Si les longicornes ne passent pas inaperçus avec leurs remarquables antennes, on ignore encore trop de choses sur leur répartition et leur état de conservation.
Qu’est-ce qu’un longicorne ?
C’est un coléoptère de la famille des cérambycidés. Un coléoptère est un insecte dont l’une des deux paires d’ailes est coriace. On parle d’« élytres ». Parmi les coléoptères, les cérambycidés possèdent presque tous de très longues antennes, comme l’évoque leur autre nom de « longicornes ». Durant le stade larvaire qui dure plusieurs années, ils sont majoritairement saproxyliques*. Quelques espèces sont inféodées à des plantes herbacées comme à la Vipérine ou à des graminées. Le Capricorne des maisons est redouté car il s’attaque au bois œuvré. Il n’est cependant plus si commun. Les espèces causant des dégâts pour l’Homme restent extrêmement minoritaires. Adultes, les longicornes s’intéressent plutôt aux fleurs, mais ne s’alimentent quasiment plus.
Combien existe-t-il d’espèces en Bourgogne-Franche-Comté ?
117 espèces ont à ce jour été observées, dont deux protégées : le Grand Capricorne, noir et de belle taille, lié aux chênes centenaires de grande hauteur, et la Rosalie des Alpes, d’un superbe bleu, dont de nouvelles populations ont été récemment découvertes dans le Morvan. La répartition fine de toutes ces espèces est encore largement méconnue. Une vaste collecte de données est aujourd’hui menée afin d’établir un premier atlas des longicornes de Bourgogne-Franche-Comté à l’horizon 2027. La plupart des espèces peuvent s’identifier à vue. Tout le monde peut participer au recueil de données, même les non-connaisseurs, en transmettant une photo avec le lieu et la date d’observation via la SHNA-OFAB pour la Bourgogne et via l’OPIE-FC* ou le CBNFC-ORI* pour la Franche-Comté.
Les longicornes se portent-ils bien ?
Si à l’échelle nationale, les données sont suffisantes pour estimer la situation, tel n’est pas encore le cas régionalement. À terme, une liste rouge régionale des espèces menacées pourra être dressée selon la méthodologie de l’UICN*. Près d’un quart des espèces connues en Bourgogne-Franche-Comté n’ont pas été revues récemment, ce qui ne signifie pas forcément qu’elles ont disparu. Les efforts actuels de prospection permettront de répondre à ces questions. La présence de certains longicornes renseigne aussi sur l’état des milieux naturels, car leurs exigences en font de bons bioindicateurs. Préservation des espaces et préservation des espèces se rejoignent. Les espèces exotiques venues d’Afrique ou d’Asie, pour l’instant rares, sont également à surveiller pour évaluer leur caractère invasif.

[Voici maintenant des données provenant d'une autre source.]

import Mathlib
import HarnessLib
import Summits.CriticalPhenomena.PercolationContinuityZ3.Theses.PercTreeValue
import Literature.Probability.Percolation.TwoPointFunction
import Literature.Probability.Percolation.PercolationProofs

/-!
# `stub_cruxOfSeamCS` of line `SketchIdeator2` (crux `TetrahedronDisjointCoexistence`,
# stmt-CriticalPhenomena-7798): the crux from the cut census via Cauchy–Schwarz

Registered stub `stub_cruxOfSeamCS` of the lead's skeleton
`Cruxes/TetrahedronDisjointCoexistence/Lines/SketchIdeator2.lean`, landed DEF-FREE over tree
declarations.

With `P = P_{p_c(ℤ³)}`, `a_r = (r,r,0)`, `b_r = (r,0,r)`, `c_r = (0,r,r)`, the disjoint-coexistence
event `D_r = {0 ↔ a_r} ∩ {b_r ↔ c_r} ∩ {0 ↔ b_r}ᶜ`, the seam count
`N_r(ω) = #{lattice edges with one end in C_ω(0) and the other in C_ω(b_r)}` (written as a `tsum`
of indicators over `Sym2 (Site 3)`) and `T_r = τ(0,a_r) τ(b_r,c_r)`, the hypothesis (cut census)
says `E[N_r²; D_r] · T_r ≤ C · E[N_r; D_r]²` with `0 < E[N_r; D_r] < ∞` for `r ≥ r₀` and a finite
constant `C`.  Cauchy–Schwarz on the restricted measure gives `E[N_r; D_r]² ≤ P(D_r) · E[N_r²; D_r]`,
whence `T_r ≤ C · P(D_r)` (the degenerate cases `E[N_r²; D_r] ∈ {0, ∞}` are excluded by
`0 < E[N_r; D_r] < ∞` when `T_r > 0`, and `T_r = 0` is trivial), i.e. the crux with
`δ = 1 / max C.toReal 1`.  No percolation input beyond measurability of `{x ↔ y}`
(`measurableSet_openConn_holds`).
-/

noncomputable section

namespace Summit.CriticalPhenomena.PercolationContinuityZ3.Theorems.TetrahedronDisjointCoexistence

open MeasureTheory
open Literature.Probability.Percolation Literature.Probability.LatticeModels
open scoped ENNReal

/-- **Cauchy–Schwarz for `lintegral`** in the form `(∫ f)² ≤ μ(univ) · ∫ f²` (Hölder with
exponents `2, 2` against the constant function `1`). -/
theorem seamCS_lintegral_sq_le {Ω : Type*} [MeasurableSpace Ω] (μ : Measure Ω) (f : Ω → ℝ≥0∞)
    (hf : AEMeasurable f μ) :
    (∫⁻ x, f x ∂μ) ^ 2 ≤ μ Set.univ * ∫⁻ x, f x ^ 2 ∂μ := by
  have h := ENNReal.lintegral_mul_le_Lp_mul_Lq μ Real.HolderConjugate.two_two hf
    (g := fun _ => 1) aemeasurable_const
  simp only [Pi.mul_apply, mul_one, lintegral_const, ENNReal.rpow_two, one_pow, one_mul] at h
  calc (∫⁻ x, f x ∂μ) ^ 2
      ≤ ((∫⁻ x, f x ^ 2 ∂μ) ^ (1 / 2 : ℝ) * μ Set.univ ^ (1 / 2 : ℝ)) ^ 2 := by gcongr
    _ = μ Set.univ * ∫⁻ x, f x ^ 2 ∂μ := by
      rw [← ENNReal.mul_rpow_of_nonneg _ _ (by norm_num : (0 : ℝ) ≤ 1 / 2), ← ENNReal.rpow_two,
        ← ENNReal.rpow_mul]
      norm_num [mul_comm]

/-- The event "the pair `e` is an `E`-edge joining `C(x)` to `C(y)`" is measurable (a countable
union over the two endpoints of connection events). -/
theorem seamCS_measurableSet_seamEdge {V : Type*} [Countable V] (E : Set (Sym2 V)) (x y : V)
    (e : Sym2 V) :
    MeasurableSet {ω : BondConfig V | e ∈ E ∧ ∃ u v : V, e = s(u, v) ∧ u ∈ openCluster ω x ∧
      v ∈ openCluster ω y} := by
  have h : {ω : BondConfig V | e ∈ E ∧ ∃ u v : V, e = s(u, v) ∧ u ∈ openCluster ω x ∧
      v ∈ openCluster ω y} =
        {_ω | e ∈ E} ∩ ⋃ u : V, ⋃ v : V, ({_ω | e = s(u, v)} ∩ (openConn x u ∩ openConn y v)) := by
    ext ω
    simp only [Set.mem_setOf_eq, Set.mem_inter_iff, Set.mem_iUnion, openConn, openCluster]
  rw [h]
  exact (MeasurableSet.const _).inter (MeasurableSet.iUnion fun u => MeasurableSet.iUnion fun v =>
    (MeasurableSet.const _).inter
      ((measurableSet_openConn_holds x u).inter (measurableSet_openConn_holds y v)))

/-- The seam count `N(ω) = Σ'_e 𝟙{e is an E-edge joining C_ω(x) to C_ω(y)}` is measurable. -/
theorem seamCS_measurable_seamCount {V : Type*} [Countable V] (E : Set (Sym2 V)) (x y : V) :
    Measurable fun ω : BondConfig V => ∑' e : Sym2 V,
      ({e | e ∈ E ∧ ∃ u v : V, e = s(u, v) ∧ u ∈ openCluster ω x ∧ v ∈ openCluster ω y} :
        Set (Sym2 V)).indicator (fun _ => (1 : ℝ≥0∞)) e := by
  classical
  refine Measurable.tsum fun e => ?_
  simp only [Set.indicator_apply, Set.mem_setOf_eq]
  exact Measurable.ite (seamCS_measurableSet_seamEdge E x y e) measurable_const measurable_const

/-- `ℝ≥0∞` bookkeeping: from Cauchy–Schwarz `I₁² ≤ P(D) · I₂`, the census `I₂ · T ≤ C · I₁²`,
`0 < I₁ < ∞`, `C < ∞` and `T > 0`, conclude `T ≤ C · P(D)` (the cases `I₂ = ∞`, `I₂ = 0` are
contradictory, otherwise cancel `I₂`). -/
theorem seamCS_ofReal_le_of_moments {I₁ I₂ PD C : ℝ≥0∞} {T : ℝ} (hcs : I₁ ^ 2 ≤ PD * I₂)
    (h1 : I₂ * ENNReal.ofReal T ≤ C * I₁ ^ 2) (h2 : I₁ ≠ ⊤) (h3 : I₁ ≠ 0) (hC : C ≠ ⊤)
    (hT : 0 < T) : ENNReal.ofReal T ≤ C * PD := by
  have hT' : ENNReal.ofReal T ≠ 0 := (ENNReal.ofReal_pos.2 hT).ne'
  have hI2top : I₂ ≠ ⊤ := by
    intro h
    rw [h, ENNReal.top_mul hT', top_le_iff] at h1
    exact ENNReal.mul_ne_top hC (ENNReal.pow_ne_top h2) h1
  have hI20 : I₂ ≠ 0 := by
    intro h
    rw [h, mul_zero, nonpos_iff_eq_zero, pow_eq_zero_iff two_ne_zero] at hcs
    exact h3 hcs
  have : I₂ * ENNReal.ofReal T ≤ I₂ * (C * PD) :=
    calc I₂ * ENNReal.ofReal T ≤ C * I₁ ^ 2 := h1
      _ ≤ C * (PD * I₂) := by gcongr
      _ = I₂ * (C * PD) := by ring
  exact (ENNReal.mul_le_mul_iff_right hI20 hI2top).1 this

/-- **Abstract form of the stub.** For a finite measure `P`, events `D r`, a.e.-measurable
`N r ≥ 0` and reals `T r ≥ 0`: if `E[N_r²; D_r] · T_r ≤ C · E[N_r; D_r]²` with
`0 < E[N_r; D_r] < ∞` for `r ≥ r₀` and `C < ∞`, then `δ · T_r ≤ P(D_r)` for `r ≥ r₀` with
`δ = 1 / max C.toReal 1 > 0` (Cauchy–Schwarz `E[N;D]² ≤ P(D) E[N²;D]`). -/
theorem seamCS_crux_of_moments {Ω : Type*} [MeasurableSpace Ω] {P : Measure Ω} [IsFiniteMeasure P]
    {D : ℕ → Set Ω} {N : ℕ → Ω → ℝ≥0∞} {T : ℕ → ℝ}
    (hCS : ∃ C : ℝ≥0∞, C ≠ ⊤ ∧ ∃ r₀ : ℕ, ∀ r : ℕ, r₀ ≤ r →
      (∫⁻ ω in D r, N r ω ^ 2 ∂P) * ENNReal.ofReal (T r) ≤ C * (∫⁻ ω in D r, N r ω ∂P) ^ 2 ∧
      (∫⁻ ω in D r, N r ω ∂P) ≠ ⊤ ∧ (∫⁻ ω in D r, N r ω ∂P) ≠ 0)
    (hT : ∀ r, 0 ≤ T r) (hN : ∀ r, AEMeasurable (N r) (P.restrict (D r))) :
    ∃ δ : ℝ, 0 < δ ∧ ∃ r₀ : ℕ, ∀ r : ℕ, r₀ ≤ r → δ * T r ≤ P.real (D r) := by
  obtain ⟨C, hC, r₀, hr₀⟩ := hCS
  refine ⟨1 / max C.toReal 1, by positivity, r₀, fun r hr => ?_⟩
  obtain ⟨h1, h2, h3⟩ := hr₀ r hr
  have hMpos : (0 : ℝ) < max C.toReal 1 := by positivity
  -- Cauchy–Schwarz on the restricted measure
  have hcs : (∫⁻ ω in D r, N r ω ∂P) ^ 2 ≤ P (D r) * ∫⁻ ω in D r, N r ω ^ 2 ∂P := by
    have := seamCS_lintegral_sq_le (P.restrict (D r)) (N r) (hN r)
    rwa [Measure.restrict_apply_univ] at this
  rcases (hT r).eq_or_lt with hT0 | hTpos
  · -- `T r = 0`: trivial
    rw [← hT0, mul_zero]
    exact measureReal_nonneg
  · have key : ENNReal.ofReal (T r) ≤ C * P (D r) :=
      seamCS_ofReal_le_of_moments hcs h1 h2 h3 hC hTpos
    have hfin : C * P (D r) ≠ ⊤ := ENNReal.mul_ne_top hC (measure_ne_top P _)
    rw [ENNReal.ofReal_le_iff_le_toReal hfin, ENNReal.toReal_mul] at key
    rw [measureReal_def]
    have hle : T r ≤ max C.toReal 1 * (P (D r)).toReal :=
      key.trans (mul_le_mul_of_nonneg_right (le_max_left _ _) ENNReal.toReal_nonneg)
    calc 1 / max C.toReal 1 * T r ≤ 1 / max C.toReal 1 * (max C.toReal 1 * (P (D r)).toReal) :=
          mul_le_mul_of_nonneg_left hle (by positivity)
      _ = (P (D r)).toReal := by rw [one_div, inv_mul_cancel_left₀ hMpos.ne']

/-- **Stub `stub_cruxOfSeamCS` (line SketchIdeator2): the crux from the cut census.**
With `P = P_{p_c(ℤ³)}`, `D_r = {0 ↔ a_r} ∩ {b_r ↔ c_r} ∩ {0 ↔ b_r}ᶜ`, the seam count
`N_r(ω) = Σ'_e 𝟙{e ∈ E(ℤ³), e = s(u,v), u ∈ C_ω(0), v ∈ C_ω(b_r)}` and `T_r = τ(0,a_r) τ(b_r,c_r)`:
if `E[N_r²; D_r] · T_r ≤ C · E[N_r; D_r]²` with `0 < E[N_r; D_r] < ∞` (`r ≥ r₀`, `C < ∞`), then
`TetrahedronDisjointCoexistence` holds (with `δ = 1 / max C.toReal 1`): Cauchy–Schwarz
`E[N_r; D_r]² ≤ P(D_r) · E[N_r²; D_r]` (`seamCS_lintegral_sq_le`) gives `T_r ≤ C · P(D_r)`
(`seamCS_crux_of_moments`); the seam count is measurable (`seamCS_measurable_seamCount`). -/
theorem stub_cruxOfSeamCS
    (hCS : ∃ C : ENNReal, C ≠ ⊤ ∧ ∃ r₀ : ℕ, ∀ r : ℕ, r₀ ≤ r →
      (∫⁻ ω in (openConn (0 : Site 3) ![(r : ℤ), (r : ℤ), 0] ∩
            openConn (![(r : ℤ), 0, (r : ℤ)] : Site 3) ![0, (r : ℤ), (r : ℤ)] ∩
            (openConn (0 : Site 3) ![(r : ℤ), 0, (r : ℤ)])ᶜ),
          (∑' e : Sym2 (Site 3),
            ({e | e ∈ (zdGraph 3).edgeSet ∧ ∃ u v : Site 3, e = s(u, v) ∧ u ∈ openCluster ω 0 ∧
                v ∈ openCluster ω ![(r : ℤ), 0, (r : ℤ)]} : Set (Sym2 (Site 3))).indicator
              (fun _ => (1 : ENNReal)) e) ^ 2
          ∂(bondPercolation (zdGraph 3) (criticalProbI 3))) *
        ENNReal.ofReal (tau 3 (criticalProbI 3) 0 ![(r : ℤ), (r : ℤ), 0] *
          tau 3 (criticalProbI 3) ![(r : ℤ), 0, (r : ℤ)] ![0, (r : ℤ), (r : ℤ)]) ≤
      C * (∫⁻ ω in (openConn (0 : Site 3) ![(r : ℤ), (r : ℤ), 0] ∩
            openConn (![(r : ℤ), 0, (r : ℤ)] : Site 3) ![0, (r : ℤ), (r : ℤ)] ∩
            (openConn (0 : Site 3) ![(r : ℤ), 0, (r : ℤ)])ᶜ),
          (∑' e : Sym2 (Site 3),
            ({e | e ∈ (zdGraph 3).edgeSet ∧ ∃ u v : Site 3, e = s(u, v) ∧ u ∈ openCluster ω 0 ∧
                v ∈ openCluster ω ![(r : ℤ), 0, (r : ℤ)]} : Set (Sym2 (Site 3))).indicator
              (fun _ => (1 : ENNReal)) e)
          ∂(bondPercolation (zdGraph 3) (criticalProbI 3))) ^ 2 ∧
      (∫⁻ ω in (openConn (0 : Site 3) ![(r : ℤ), (r : ℤ), 0] ∩
            openConn (![(r : ℤ), 0, (r : ℤ)] : Site 3) ![0, (r : ℤ), (r : ℤ)] ∩
            (openConn (0 : Site 3) ![(r : ℤ), 0, (r : ℤ)])ᶜ),
          (∑' e : Sym2 (Site 3),
            ({e | e ∈ (zdGraph 3).edgeSet ∧ ∃ u v : Site 3, e = s(u, v) ∧ u ∈ openCluster ω 0 ∧
                v ∈ openCluster ω ![(r : ℤ), 0, (r : ℤ)]} : Set (Sym2 (Site 3))).indicator
              (fun _ => (1 : ENNReal)) e)
          ∂(bondPercolation (zdGraph 3) (criticalProbI 3))) ≠ ⊤ ∧
      (∫⁻ ω in (openConn (0 : Site 3) ![(r : ℤ), (r : ℤ), 0] ∩
            openConn (![(r : ℤ), 0, (r : ℤ)] : Site 3) ![0, (r : ℤ), (r : ℤ)] ∩
            (openConn (0 : Site 3) ![(r : ℤ), 0, (r : ℤ)])ᶜ),
          (∑' e : Sym2 (Site 3),
            ({e | e ∈ (zdGraph 3).edgeSet ∧ ∃ u v : Site 3, e = s(u, v) ∧ u ∈ openCluster ω 0 ∧
                v ∈ openCluster ω ![(r : ℤ), 0, (r : ℤ)]} : Set (Sym2 (Site 3))).indicator
              (fun _ => (1 : ENNReal)) e)
          ∂(bondPercolation (zdGraph 3) (criticalProbI 3))) ≠ 0) :
    Theses.PercTreeValue.TetrahedronDisjointCoexistence := by
  unfold Summit.CriticalPhenomena.PercolationContinuityZ3.Theses.PercTreeValue.TetrahedronDisjointCoexistence
  obtain ⟨δ, hδ, r₀, h⟩ := seamCS_crux_of_moments hCS
    (fun r => mul_nonneg (tau_nonneg _ _ _) (tau_nonneg _ _ _))
    (fun r => (seamCS_measurable_seamCount _ _ _).aemeasurable)
  exact ⟨δ, hδ, r₀, fun r hr => by rw [mul_assoc]; exact h r hr⟩

end Summit.CriticalPhenomena.PercolationContinuityZ3.Theorems.TetrahedronDisjointCoexistence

Mathurin CARNET, Entomologiste à SHNA-OFAB
La Rhagie ermite (Rhamnusium bicolor), dont les élytres tantôt rouges, tantôt bleus selon les individus, lui ont certainement valu son nom de « bicolor », n’est pour lors connue que sur une station de la Nièvre. Trouvée dans la cavité d’un arbre à l’occasion d’une prospection de chauves-souris, elle n’a pas été détectée dans les arbres voisins, sans doute pour des raisons d’ensoleillement ou d’humidité différents. Cela illustre à quel point la sauvegarde d’une espèce dépend parfois du maintien d’habitats précis très localisés. Il est important d’inspecter les arbres à enjeux avant tout projet d’abattage. La disparition des vieux arbres et l’arrachage des haies sont les principales causes de déclin des longicornes, ce qui demande d’adapter nos pratiques d’entretien des paysages. Certaines espèces sont aussi menacées par le réchauffement climatique qui fragilise certains arbres.
Mini-glossaire
CBNFC-ORI : Conservatoire botanique national de Franche-Comté-Observatoire régional des Invertébrés.
OPIE-FC : Office pour les insectes et leur environnement de Franche-Comté.
Saproxylique : qui se nourrit de bois mort.
SHNA-OFAB : Société d’histoire naturelle d’Autun-Observatoire de la faune de Bourgogne.
UICN : Union internationale pour la conservation de la nature.